## Supplied entries

::::

import Literature.NumberTheory.GaloisRepresentations.SplitsCompletelyCriteria
import Literature.NumberTheory.GaloisRepresentations.FrobeniusDensityTheorem
import Mathlib.NumberTheory.RamificationInertia.Galois
import HarnessLib

/-!
# Base change of complete splitting: `l` split in `K/ℚ` ⟹ every `v ∣ l` of `F` splits in `F · K`

Topic `Literature/NumberTheory/NumberFields`; a *proofs* file (theorems only, no definitions, no
named facts).  Let `K/ℚ` be a finite Galois extension in which the rational prime `l` splits
completely, `F` a number field and `N = F · K` a compositum (a number field, Galois over `F`,
generated over `F` by the image of `K`).  Then every finite place `v ∣ l` of `F` splits completely
in `N` (`mem_splitPrimes_of_splitsCompletely`).  Proof (Neukirch, *Algebraic Number Theory*, I §9,
Prop. (9.1)–(9.4) and Exercise 3, p. 59 — decomposition groups are functorial; Marcus, *Number
Fields*, Ch. 4, Thm. 31: "if `P` splits completely in `K` then the primes of `F` above `P` split
completely in `FK`"): the restriction `Gal(N/F) → Gal(K/ℚ)`, `σ ↦ σ|_K`, is injective
(`N = F · K`) and carries the decomposition group of a prime `𝔔` of `N` into that of `𝔔 ∩ K`,
which is trivial because `l` splits completely in the Galois extension `K/ℚ` (orbit–stabiliser:
`[K : ℚ]` primes above `l`); so all decomposition groups above `v` in `Gal(N/F)` are trivial, i.e.
`e(𝔔|v) f(𝔔|v) = 1` (the fundamental identity in the Galois case, Mathlib
`Ideal.ncard_primesOver_mul_ramificationIdxIn_mul_inertiaDegIn`).

This is the bookkeeping "`E = E₀ · E_a · E_b · E_c` […] in which each place of `V₀ ∪ V₁ ∪ V₂`
splits" (from "each rational prime lying below a place of `V₀ ∪ V₁ ∪ V₂` splits in
`E_a · E_b · E_c`") in Allen–Calegari–Caraiani–Gee–Helm–Le Hung–Newton–Scholze–Taylor–Thorne,
proof of Thm. 6.1.1 (arXiv:1812.09999, p. 89), joining the rational currency of
`QuadraticFields/ImaginaryQuadraticPrescribedSplitting` (`SplitsCompletely E_a l`, via
`SplitsCompletelyCriteria.splitsCompletely_of_ncard_primesOver_eq_two`) to the `F`-level currency
`splitPrimes F E` of `SplitPrimesDisjointness(Absolute)`.

* `MulAction.orbit_eq_primesOver`, `MulAction.stabilizer_eq_bot_of_ncard_primesOver_eq_card` — for a
  finite Galois group `G` of `B/A`: the orbit of a prime above `p` is the set of primes above `p`,
  and the stabilisers (decomposition groups) are trivial as soon as there are `|G|` such primes;
* `stabilizer_eq_bot_of_splitsCompletely` — trivial decomposition groups above a completely split
  `l` in a Galois `K/ℚ`;
* `mem_splitPrimes_of_forall_stabilizer_eq_bot` — conversely, trivial decomposition groups above
  `v` in a Galois `N/F` mean `v ∈ splitPrimes F N`;
* `mem_splitPrimes_of_splitsCompletely` — the base change;
* §5 the unramified analogue (Marcus Ch. 4 Thm. 31, first half): `exists_restrictHom`,
  `inertia_eq_bot_of_isUnramifiedIn_span`, `isUnramifiedIn_of_forall_inertia_eq_bot` and
  `isUnramifiedIn_of_isUnramifiedIn_span` — `l` unramified in `K` ⟹ every `v ∣ l` of `F` is
  unramified in `N = F · K` (inertia groups in place of decomposition groups).

## References

* J. Neukirch, *Algebraic Number Theory*, Springer 1999, Ch. I §9, Prop. (9.1)–(9.4).
  [NeukirchANT1999]
* D. A. Marcus, *Number Fields*, 2nd ed., Springer 2018, Ch. 4, Thm. 31 and Cor. [Marcus2018]
* [ACCGHLNSTT2023] P. B. Allen et al., *Potential automorphy over CM fields*, Ann. of Math. 197
  (2023), §6.5, proof of Thm. 6.1.1 (p. 89 of arXiv:1812.09999).
-/

noncomputable section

::::

## Problem to solve
Find each line in the records above that contains "Springer", and copy it.

## Written response
* J. Neukirch, *Algebraic Number Theory*, Springer 1999, Ch. I §9, Prop. (9.1)–(9.4).
* D. A. Marcus, *Number Fields*, 2nd ed., Springer 2018, Ch. 4, Thm. 31 and Cor. [Marcus2018]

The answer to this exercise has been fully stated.